In the interior of the Earth may also act, in some cases the pressures oriented according to particular
also called stress directions which give rise to various structures visible on the rock as the foliations
(Separation of the mineralogical components into layers of alternating light and dark color due to the different
concentration), lineations (orientation of the mineralogical components along lines parallel) and schistosity '(orientation of the mineralogical components second parallel surfaces).
Contact metamorphic rocks

Rocks are formed when any are in contact with magmatic masses in lifts. The heat
which is liberated during the cooling of magmatic mass causes a recrystallization of
minerals, more or less thrust depending on the temperature, without reaching the melting
of the rocks.

Metamorphic rocks cataclastiche
• They are rocks that are formed as a result of the pressures associated with movements oriented fracture of the earth's crust. During an earthquake along the fault plane along which rivers materials, the crystals undergo transformations due precisely to the pressure in the slip. The mylonites are rocks characteristics of this group.

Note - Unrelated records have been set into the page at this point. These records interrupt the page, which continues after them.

import Literature.MathematicalPhysics.QuantumFieldTheory.Balaban1983to89.T4GoodClassBudget

/-!
# T⁴ programme, spine estimate NE9 — THE ADAPTIVITY OF KING's WINDOW IS NECESSARY IN FULL GENERALITY: no window chosen independently of the
# E-side profile passes node U5b's rate-only slot for all admissible profiles — census item C40 (sharp form) of cell `pub-balaban-gaps`, seat ne9 (gen 11)

Cell `pub-balaban-gaps` (YM blitz G2, seat ne9, unit `pub-balaban-gaps-ne9-g11`; record `run/shared/lean/pub/pub-balaban-gaps/ne/NE9.md` §5 row C40).
Companion of this seat's `Spine/NE9/DirectPairingWindow.lean` (C40: for every profile `b_j → 0` there is a window width `m(K) → ∞` ADAPTED to `b` along which the
rate-only recent-deviation window sum `Σ_{j=K−m(K)}^{K} b_j·Λ^{K−j}` tends to zero; a FIXED linear or logarithmic window fails for `b_j = 1∕(j+1)`).  This file is the
SHARP converse: for EVERY window `m(K) → ∞` fixed in advance (whatever its growth — linear `jstarOf`, logarithmic `jlogOf`, or slower) there is an admissible profile
(`b ≥ 0`, `b → 0`) whose window sum does NOT tend to zero (`Λ = 4`; `b_j = 2^{−M(j)}` with `M(j) = inf_{K ≥ j} m(K)`, so that the `j = K − m(K)` term is
`≥ 2^{−m(K)}·4^{m(K)} = 2^{m(K)} ≥ 1`).  Together with `DirectPairingWindow.boundedWindow_badBudget_not_tendsto` (the window must tend to infinity for the bad class)
this shows that in King's currency the window MUST be chosen as a function of the E-side profile — the organisational freedom King's `W_K → 0` grants and the
consecutive `Σ W_K < ∞` design (one cut `jlogOf C` for all) does not use.  Elementary; NO definition; nothing of Bałaban's asserted.

HONEST FRAMING: bookkeeping for rung (B)+1 on ONE FIXED finite four-torus; real analysis on hypothesis SHAPES (H-U5b-1's window slot); NE9 NOT PRINTED ∕ NOT PROVED;
spine PROVED 0∕9 unchanged; NOT UV stability, NOT the continuum limit, NOT infinite volume, NOT a mass gap, NOT Clay.
-/

namespace Summit.QuantumFields.BalabanUV.T4Continuum.NE9.DirectPairingWindowSharp

open scoped BigOperators
open Finset Filter Topology

/-- The running infimum `M j = inf_{K ≥ j} m K` of a window tending to infinity tends to infinity, and `M (K − m K) ≤ m K` whenever `m K ≤ K`. [folklore] -/
theorem runningInf_spec {m : ℕ → ℕ} (hm : Tendsto m atTop atTop) :
    Tendsto (fun j => sInf (m '' {K | j ≤ K})) atTop atTop ∧ ∀ K, m K ≤ K → sInf (m '' {K' | K - m K ≤ K'}) ≤ m K := by
  refine ⟨?_, fun K _ => Nat.sInf_le ⟨K, by simp, rfl⟩⟩
  rw [tendsto_atTop_atTop]
  intro N
  obtain ⟨K₀, hK₀⟩ := tendsto_atTop_atTop.mp hm N
  refine ⟨K₀, fun j hj => ?_⟩
  have hne : (m '' {K | j ≤ K}).Nonempty := ⟨m j, j, (le_rfl : j ≤ j), rfl⟩
  refine le_csInf hne ?_
  rintro _ ⟨K, hK, rfl⟩
  exact hK₀ K (hj.trans hK)

/-- **ADAPTIVITY IS NECESSARY.**  For EVERY window `m K → ∞` with `m K ≤ K`, fixed independently of the profile, there is an admissible King profile — `b ≥ 0`, `b → 0` —
whose rate-only window sum with multiplicity base `Λ = 4` does NOT tend to zero: `b_j = 2^{−M(j)}`, `M(j) = inf_{K ≥ j} m K`; the `j = K − m K` term of
`Σ_{j=K−m(K)}^{K} b_j·4^{K−j}` is `2^{−M(K−m K)}·4^{m K} ≥ 2^{−m K}·4^{m K} = 2^{m K} ≥ 1`. [folklore] -/
theorem adaptivity_necessary {m : ℕ → ℕ} (hm : Tendsto m atTop atTop) (hmK : ∀ K, m K ≤ K) :
    ∃ b : ℕ → ℝ, (∀ j, 0 ≤ b j) ∧ Tendsto b atTop (𝓝 0) ∧
      ¬ Tendsto (fun K => ∑ j ∈ Icc (K - m K) K, b j * (4 : ℝ) ^ (K - j)) atTop (𝓝 0) := by
  obtain ⟨hM, hMle⟩ := runningInf_spec hm
  set M : ℕ → ℕ := fun j => sInf (m '' {K | j ≤ K}) with hMdef
  refine ⟨fun j => (1 / 2 : ℝ) ^ M j, fun j => by positivity, ?_, ?_⟩
  · -- `b → 0`: `(1/2)^{M j}` with `M j → ∞`
    exact (tendsto_pow_atTop_nhds_zero_of_lt_one (by norm_num) (by norm_num)).comp hM
  · intro h
    have hge : ∀ K : ℕ, (1 : ℝ) ≤ ∑ j ∈ Icc (K - m K) K, (1 / 2 : ℝ) ^ M j * (4 : ℝ) ^ (K - j) := by
      intro K
      have hmem : K - m K ∈ Icc (K - m K) K := by rw [mem_Icc]; omega
      have hterm : (1 : ℝ) ≤ (1 / 2 : ℝ) ^ M (K - m K) * (4 : ℝ) ^ (K - (K - m K)) := by
        rw [show K - (K - m K) = m K by have := hmK K; omega]
        have h1 : (1 / 2 : ℝ) ^ m K ≤ (1 / 2 : ℝ) ^ M (K - m K) :=
          pow_le_pow_of_le_one (by norm_num) (by norm_num) (hMle K (hmK K))
        have h2 : (1 : ℝ) ≤ (1 / 2 : ℝ) ^ m K * (4 : ℝ) ^ m K := by
          rw [← mul_pow]; norm_num; exact one_le_pow₀ (by norm_num)
        exact h2.trans (mul_le_mul_of_nonneg_right h1 (by positivity))
      exact hterm.trans (single_le_sum (f := fun j => (1 / 2 : ℝ) ^ M j * (4 : ℝ) ^ (K - j)) (fun j _ => by positivity) hmem)
    obtain ⟨K, hK⟩ := (h.eventually (gt_mem_nhds (show (0 : ℝ) < 1 by norm_num))).exists
    exact absurd (hge K) (not_le.mpr hK)

/-- **THE WINDOW MUST BE A FUNCTION OF THE PROFILE.**  Packaging: a bounded window keeps the bad-class budget away from zero (`0 < r₀ < 1`, `V > 0`), and an unbounded
window fixed in advance is defeated by some admissible profile (`adaptivity_necessary`) — so no single window serves all profiles; King's organisation chooses it after
`b` (`DirectPairingWindow.exists_kingWindow`). [folklore] -/
theorem no_universal_window {m : ℕ → ℕ} (hmK : ∀ K, m K ≤ K) {r₀ V : ℝ} (h0 : 0 < r₀) (h1 : r₀ < 1) (hV : 0 < V) :
    (Tendsto (fun K => V * r₀ ^ m K) atTop (𝓝 0) → Tendsto m atTop atTop) ∧
    (Tendsto m atTop atTop → ∃ b : ℕ → ℝ, (∀ j, 0 ≤ b j) ∧ Tendsto b atTop (𝓝 0) ∧
      ¬ Tendsto (fun K => ∑ j ∈ Icc (K - m K) K, b j * (4 : ℝ) ^ (K - j)) atTop (𝓝 0)) := by
  refine ⟨fun h => ?_, fun hm => adaptivity_necessary hm hmK⟩
  -- if `V r₀^{m K} → 0` then `m K → ∞`: otherwise some value `N` is hit infinitely often and the budget stays `≥ V r₀^N` there
  rw [tendsto_atTop_atTop]
  by_contra hnot
  simp only [not_forall, not_exists, not_le] at hnot
  obtain ⟨N, hN⟩ := hnot
  have hpos : 0 < V * r₀ ^ N := mul_pos hV (pow_pos h0 N)
  have hev := h.eventually (gt_mem_nhds hpos)
  obtain ⟨K₀, hK₀⟩ := hev.exists_forall_of_atTop
  obtain ⟨K, hK, hmK'⟩ := hN K₀
  have hle : V * r₀ ^ N ≤ V * r₀ ^ m K :=
    mul_le_mul_of_nonneg_left (pow_le_pow_of_le_one h0.le h1.le hmK'.le) hV.le
  exact absurd hle (not_le.mpr (hK₀ K hK))

end Summit.QuantumFields.BalabanUV.T4Continuum.NE9.DirectPairingWindowSharp
import Literature.AnabelianGeometry.SemiGraphs.ProfiniteSemiGraphIsoInverse
import Literature.AnabelianGeometry.SemiGraphs.ProfiniteHomToAnabPullback
import Literature.AnabelianGeometry.SemiGraphs.TemperedVerticialInjective
import Literature.AnabelianGeometry.SemiGraphs.BTempResEquiv
import HarnessLib

/-!
# Pull-back along an isomorphism of profinite presentations is an equivalence
# `B^cov(Y) ≌ B^cov(X)`, `B^temp(Y) ≌ B^temp(X)` (route T, TRANSPORT V)

Mochizuki, *Semi-graphs of anabelioids*, Publ. RIMS **42** (2006), §3 Prop. 3.6 (iv) p. 39 ("Any
morphism of semi-graphs of anabelioids `G' → G` induces a morphism of temperoids `B^temp(G') → B^temp(G)`
[by pulling back tempered coverings of `G` to tempered coverings of `G'`]"), with Rmk. 2.4.2 p. 26
(2-cells) and Def. 2.2 (ii) p. 24 (locally trivial morphisms) [cite: MochizukiSemiAnbd2006, Prop 3.6(iv) p.39].

For `F : X → Y` with `IsIso F.base` and bijective constituents (`Hom.IsLocallyTrivial`), and ANY family
of 2-cells `θ : F.ConjugatorFamily` (abc-iut-L3-d4, `TemperedFunctorialityWith.lean`), the pull-back
`F^*_θ = F.covPullbackWith θ : B^cov(Y) ⥤ B^cov(X)` is an EQUIVALENCE of categories, with inverse the
pull-back `(F⁻¹)^*_{θ⁻¹}` along the inverse morphism glued with the INVERSE 2-cells
(`Hom.inverse`, `Hom.inverseConjugators`, `ProfiniteSemiGraphIsoInverse.lean`) — the unit and counit
are the transports of points along `F (F⁻¹ w) = w`, `F⁻¹ (F v) = v` (the composite 2-cells being
trivial, the transports ARE compatible with the gluings; with freshly CHOSEN 2-cells for `F⁻¹` they would
differ from the identity by a profinite Dehn twist, cell finding RQ12):

* `Hom.covPullbackEquiv hlt θ : CovObj Y ≌ CovObj X`, `Hom.btempPullbackEquiv hlt θ : BTempCat Y ≌ BTempCat X`
  (functor DEFINITIONALLY `F.covPullbackWith θ` / `F.btempPullbackWith θ`);
* `isEquivalence_covPullback` / `isEquivalence_btempPullback` — the part-1 functors `F.covPullback`,
  `F.btempPullback` (chosen 2-cells) are equivalences;
Sequel (`ProfiniteSemiGraphIsoTransportCharts`): Galois-countability and the §3 hypotheses descend
object-wise, the charts of `π₁^temp` transport with the same group, and the bodies of Thm 3.7 AT a graph
transport.

abc-iut cell, L3 route T · TRANSPORT (seat abc-iut-L3-d6); nothing here bears on [IUTchIII] Cor. 3.12.
-/

noncomputable section

open CategoryTheory Topology

namespace Literature.AnabelianGeometry.SemiGraphs

namespace ProfiniteSemiGraph

open Literature.AlgebraicGeometry.Frobenioids.QuasiTemperoid.BTempConnected (hom_ext_apply hom_ρ ρ_mul_apply
  ρ_one_apply)

universe u

variable {X Y : ProfiniteSemiGraph.{u}}

/-! ### The gluings of a pull-back, with the re-indexing written as transport of points -/

/-- Underlying function of the gluing natural isomorphism `glueNatIsoAt`, the re-indexing written as
`castPtE`. [cite: MochizukiSemiAnbd2006, §3 p.36] -/
theorem glueNatIsoAt_hom_app_apply_castPtE {P : ProfiniteSemiGraph.{u}} (b : P.graph.Branch)
    (v : P.graph.Vertex) (h : P.graph.abuts b = some v) {f : P.graph.Edge} (q : P.graph.edgeOf b = f)
    (S : CovObj P) (x : (S.SE f).obj.V) :
    ((P.glueNatIsoAt b v h f q).hom.app S).hom.hom x = (S.glue b v h).hom.hom.hom (S.castPtE q.symm x) := by
  subst q
  rfl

Regional metamorphic rocks
The regional metamorphism, product contemporary and gradual rising of temperature and pressure in
result of the movement of subsidence and dislocation of the rocks of a wide area subject to subsidence, where the rocks are folded and uplifted to form mountain ranges. The roots of the great mountain ranges are mainly formed by rocks that have had this origin. The most characteristic feature of the rocks is the regional schistosity.